Stored data:
import Literature.MathematicalPhysics.QuantumFieldTheory.Balaban1983to89.B4ThmRegionPairEta
import Literature.MathematicalPhysics.QuantumFieldTheory.Balaban1983to89.B4Lemma22ReduceDeriv

/-!
# `Balaban1983to89.B4Thm19ShortestContour` — [Balaban1983RegularityDecay] THEOREM p. 573, the HÖLDER members (1.9) and
# (1.11)–(1.12) ON THE GENERAL-REGION-PAIR FAMILY with the left side READ AT EVERY SHORTEST LATTICE CONTOUR `Γ_{x,x′}`

statement-level skeleton of published theorems with citation tags; proofs where landed; nothing here is a claim about the Yang–Mills mass gap

CITATION HEADER.  T. Bałaban, *Regularity and decay of lattice Green's functions*, Commun. Math. Phys. **89** (1983)
571–597 [Balaban1983RegularityDecay] (cell paper B4; held text `paper:balaban1983-cmp89-regularity-decay`, journal page =
PDF page + 570; p. 573 Theorem (1.9)–(1.12)).  Unit `lit-balaban-r04` gen 10 (SECOND READER of block B4; HOME
`run/shared/lean/pub/lit-balaban/`), SKELETON row **B4.Thm@573** — a RIDER on the row owner r01 gen 8's
`B4ThmRegionPairEta` (the typed `η`-uniform Theorem `ThmPrintedNN` INHABITED on the family `regionPairFam` of general
pairs `Ω ⊂ Ω₀` of finite unions of big blocks at a (1.7)-regular field, printed restriction `dist(·, Ωᶜ) ≥ R₀` live).

WHAT IS PRINTED (p. 573).  «… |x − x′|^{−α}|U(A(Γ_{x,x′}))(D^η_{A,μ}G_k(Ω,A)f)(x′) − (D^η_{A,μ}G_k(Ω,A)f)(x)| ≤
c₀ exp(−δ₀ dist({x,x′}, supp f))‖f‖_∞ (1.9) for x, x′ ∈ Ω, and satisfying the condition dist({x,x′}, Ωᶜ) ≥ R₀. Here
Γ_{x,x′} denotes a shortest contour connecting the points x, x′.»  and the δG clause «(1.9) … (with the same restrictions
on x, x′) with the additional factor (1.12)».

WHY THIS FILE (second-reader pass 21, located qualifier (q15), `lit-balaban-r04/SECOND-READ-B4.md` §17).  In
`regionPairFam` the left side of (1.9) is `holderQ` = the supremum over the ADMISSIBLE contours `Adm` — nearest-neighbour
chains OF `Ω` from `x` to `x′` of length `≤ (d+1)|x′−x|_∞` inside the `|x′−x|_∞`-ball about `x` — and is `0` (vacuous)
at pairs without such a contour.  Print's `Γ_{x,x′}` is «a shortest contour connecting the points x, x′», a lattice
geodesic which for distant points of a non-convex `Ω` may leave `Ω` (the vector field `A` lives on all bonds of the
lattice, p. 572).  THIS MODULE PROVES, from `thmPrintedNN_regionPairFam` and lattice geometry ONLY, both Hölder members
WITH THE LEFT SIDE TAKEN AT EVERY SHORTEST LATTICE CONTOUR `Γ` from `x` to `x′` — `U(A(Γ)) = U(κΣ_{b⊂Γ}A_b)` read on the
whole-lattice component field — at every pair with `dist({x,x′}, Ωᶜ) ≥ R₀`, with constants `(δ₀, 2c₀, max(R₀,1), e₁)`:
no admissibility proviso is left.  MECHANISM: (close pairs, `|x′−x|_∞ < n·R₀`) an `ℓ¹`-geodesic stays in the coordinate
box of its end points (`geodesic_between`), hence in the `|x′−x|_∞`-ball about `x` (`geodesic_supNorm_le`), hence
inside `Ω` (`RegionPairInst.cdist_mul_le`), and lifts to an admissible `Ω`-chain (`liftChain`, `adm_liftChain`), so
`holderQ` dominates it (`le_holderQ`); (far pairs) the weight `(n/|x′−x|_∞)^α ≤ 1` and `U(A(Γ))` is orthogonal
(`transport_fieldLink`, `siteNorm_flow`), so the (1.10) / (1.12) derivative members at `x` and at `x′` bound the left
side for ANY contour (`core_bound`).

WHAT THIS MODULE PROVES (all in full).
* §1 `IsLatChain`, `l1` (the `ℓ¹` distance on `ℤ^{d+1}`): `l1_le_length` (a nearest-neighbour chain from `x` to `x′` has
  `≥ ‖x′−x‖₁` steps), `geodesic_between` (every site of a chain of EXACTLY `‖x′−x‖₁` steps lies coordinatewise between
  `x` and `x′`), `geodesic_supNorm_le`, `l1_le_mul_supNorm` (`‖v‖₁ ≤ (d+1)‖v‖_∞`).
* §2 `liftChain` (a lattice chain inside `Ω` as a chain of sites of `Ω`) with `pathSum_liftChain` (+ private length/membership/chain/end lemmas).
* §3 on r01's `RegionPairInst`: `bond_mem_of_cdist` (the guard `dist(x,Ωᶜ) ≥ 1` puts the bonds at `x` inside `Ω`),
  `le_holderQ` (every admissible contour is dominated by `holderQ`), `adm_liftChain`, **`core_bound`** (the dichotomy).
* §4 **`thm19_shortestContour_regionPairFam`**: `∀ α ∈ [0,1) ∃ δ₀ c₀ R₀ e₁ > 0 ∀ i` (regular, bigBlocks, `0 < e ≤ e₁`)
  `∀ μ f x x′ ∀ Γ` shortest lattice contour from `x` to `x′`, `dist({x,x′},Ωᶜ) ≥ R₀ ⟹`
  `|x−x′|^{−α}|U(A(Γ))(D_μG_kf)(x′) − (D_μG_kf)(x)| ≤ c₀e^{−δ₀dist({x,x′},supp f)}‖f‖_∞` AND the same for `δG_kf` with the
  factor (1.12) `e^{−(δ₀dist({x,x′},Ωᶜ) + δ₀dist(supp f,Ωᶜ))}` — on `regionPairFam … Kmod`, from `thmPrintedNN_regionPairFam`.
HONEST SCOPE.  Exactly the setting and readings of `B4ThmRegionPairEta` (abelian one-parameter orthogonal flow, component
field on the whole lattice, `a_k` running in the window, `m² ∈ [0,m²₊]`, `ℓ^∞` unit-lattice distances, `supN`, `0 ≤ α < 1`,
(1.7) on `Ω₀`, `K = Kmod` before `α`); «shortest contour» = nearest-neighbour chain in `ℤ^{d+1}` with `‖x′−x‖₁` steps (every
`ℓ¹`-geodesic; print does not fix one); the new `R₀` is `max(R₀,1)` and the new `c₀` is `2c₀` of `thmPrintedNN_regionPairFam`.
No `sorry`; no new `Prop` fact; axioms standard.
-/

namespace Literature.MathematicalPhysics.QuantumFieldTheory.Balaban1983to89.B4Thm19ShortestContour
import Mathlib
import HarnessLib
import Literature.MathematicalPhysics.QuantumLattice.HubbardBandSectorCountingCounts
import Summits.HubbardSuperconductivity.HubbardSuperconductivity.Theorems.KLProgrammeCountPairsOffset

/-!
# Route `KLProgramme` — crux K1 `H10TwoPointLimit` (stmt-HubbardSuperconductivity-19938):
# the sector count modulo `2πℤ²` against an ARBITRARY momentum offset (DECOMP App. F Cor. F.3)

The `2n`-leg sector counting factor of Benfatto–Giuliani–Mastropietro 2006 ((2.76)/(2.80): with `2n - 3` sectors of a
`2n`-leg vertex fixed, the number of sector pairs for two further legs compatible with the last leg lying on the Fermi
curve is `≤ C γ^{-h}|h|`) at INTERMEDIATE filling and modulo `2πℤ²` — BGM use the constraint only for `|P_v| ≤ 8` and only
at low density, where umklapp is absent. Here: for every level window `[μ₁, μ₂] ⊂ (-4, 0)` there is `K` such that for
every `μ` in the window, every scale `n` (isotropic sectors of width `π/2ⁿ`), every reciprocal vector `2πG` and EVERY offset
`P₀ ∈ ℝ²` (the sum of the momenta of the fixed legs — arbitrary, so the statement serves all `n` at once and also the
two-constraint step of the Cooper/non-Cooper split, whose second offset is the first step's solution), the number of
sector triples `(ω₂, ω₃, ω₄)` admitting shell momenta with `P₀ + k₂ + k₃ + k₄ = 2πG` is `≤ K·2ⁿ·(n+1)`
(`offsetSectorCount`); more generally `|P₀ + k₂ + k₃ + k₄ - 2πG|_∞ ≤ c·π/2ⁿ` — the offset itself known only up to a cell,
as for the ANCHORED leg of an endpoint sum (BGM (2.96)) — costs only a larger constant (`offsetSectorCount_slack`). The tree's
`stub_fourSectorCount` (ThermalWedge) is the case `P₀` = a shell momentum in a fixed sector. Ingredients: cell geometry `cell`, elimination of the last leg `card_prod3_le`/`card_grid_in_box_le` (tree), the
sum-to-level reduction for an exact offset `abs_hfunP_le_of_sum` (this file), and the arbitrary-offset two-dimensional count
`count_pairs_offset_exists` (`KLProgrammeCountPairsOffset.lean`, item `CountPairsOffset`). This is the formal content of
the C5a kill test of the cell gate-hubbard-kl (DECOMP §4): no `γ`-power is lost in the 6/8-leg (any-leg) count at this
filling. References: BGM 2006, Ann. Henri Poincaré 7, 809–898, Lemma 3.1, (2.76), (2.80), App. A2; HOME/prover-p4/COUNTING-NOTE.md.
-/

noncomputable section
import Summits.RiemannHypothesis.RiemannHypothesis.Theorems.WeilFormatCDataO102BFrontData
import Summits.RiemannHypothesis.RiemannHypothesis.Theorems.S2FormatCE0
import Literature.NumberTheory.LFunctions.YoshidaWindowGramTailMSSines
import Literature.NumberTheory.LFunctions.YoshidaWindowGramMiddleJBox
import Literature.NumberTheory.LFunctions.YoshidaWindowGramTailJFactoredScaled
import Literature.NumberTheory.LFunctions.YoshidaWindowGramTailMSFactored
import Literature.NumberTheory.LFunctions.YoshidaWindowGramTailJDiagTight
import Summits.RiemannHypothesis.RiemannHypothesis.Theorems.FormatCPsdBands
import Summits.RiemannHypothesis.RiemannHypothesis.Theorems.WeilFormatCDiagShift
import HarnessLib

/-!
# [SYMMETRY BAND rows 242..249 of `O102BCBOdd.DS'` against the lower triangle — with `FormatCPsd.checkPsdShape_of_symmBands` this replaces the single `checkPsdShapeFast` fact (gate-timeout class at Bo ≥ 192); prover A g23 lever]
# Format C kernel rung `O102B` (a = 51/50, column-band layout): odd sector (P): dyadic-Cholesky row budgets, rows 240…255 + shape + assembly (kernel certificates)

Window `a = 51/50`; prime powers in the window: 2, 3, 2^2, 5, 7; prime constant A = 2148/1000 (`WeilFormatC.primeCoeff_form_ge_cells_v2`); evaluator parameters S = 2^320, Kpi 160, Kser 190, kred 8, Kexp 55, J 150; full table modes < 257; light column table modes < 1027; units 2^-310 (Schur entries), 2^-154 (column digits, width 157), 2^-148 (tail-factor digits, width 151), 2^-64 (reciprocal weights), 2^-40 (tail base); order-J tail J = 4, θ = 1/2048, η = 1/10 | 4/1.
Design row: sr-gb-rung-a A g23 odd λ-run (parity cell 13 L-side): a = 51/50, μ = 2^-93, odd 256/512/1024, HIGHER precision S 2^320 c 310, MS tail, five prime powers; see HOME(A)/LADDER-CELL12-A-g23.md. Generated by sr-gb-rung-a prover A g22 with rh-explicit-weil-2 gen7's generator extended for the odd λ-run (--sector odd --mu-log2; HOME(A)/code-g22/gen7/gramgen7.py sha16 a23c13b0256hp001) from `#eval` of the tree's `Encl` functions; every datum is re-verified by the kernel in the theorem files (`decide +kernel`). Helper data of the rh-explicit Weil-positivity programme (format C, K-CELL-2), RH-free. [cite: Yoshida1992HermitianForms, §5 (5.15)-(5.16) p. 301; §7 pp. 305–312]
-/

set_option linter.dupNamespace false
set_option exponentiation.threshold 1024
set_option maxRecDepth 200000

namespace Summit.RiemannHypothesis.RiemannHypothesis.Theorems.WeilFormatCData.O102BCBOdd

open Literature.NumberTheory.LFunctions Literature.NumberTheory.LFunctions.PsdDyadic Summit.RiemannHypothesis.RiemannHypothesis.Theorems.FormatCPsd

set_option maxHeartbeats 0 in
/-- kernel: symmetry of the rows `242 ≤ i < 250` of `DS'` against the lower triangle. -/
theorem tSy242 : (List.range' 242 8).all (fun i ↦ (List.range i).all fun j ↦ decide (PsdDyadic.getMZ O102BCBOdd.DS' i j = PsdDyadic.getMZ O102BCBOdd.DS' j i)) = true := by decide +kernel

end Summit.RiemannHypothesis.RiemannHypothesis.Theorems.WeilFormatCData.O102BCBOdd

WORK TO COMPLETE: Return nothing but the lines from the top of the records above through the line that has "Phys. **89** (1983)". Keep each one exact.

EXERCISE ANSWER:
import Literature.MathematicalPhysics.QuantumFieldTheory.Balaban1983to89.B4ThmRegionPairEta
import Literature.MathematicalPhysics.QuantumFieldTheory.Balaban1983to89.B4Lemma22ReduceDeriv

/-!
# `Balaban1983to89.B4Thm19ShortestContour` — [Balaban1983RegularityDecay] THEOREM p. 573, the HÖLDER members (1.9) and
# (1.11)–(1.12) ON THE GENERAL-REGION-PAIR FAMILY with the left side READ AT EVERY SHORTEST LATTICE CONTOUR `Γ_{x,x′}`

statement-level skeleton of published theorems with citation tags; proofs where landed; nothing here is a claim about the Yang–Mills mass gap

CITATION HEADER.  T. Bałaban, *Regularity and decay of lattice Green's functions*, Commun. Math. Phys. **89** (1983)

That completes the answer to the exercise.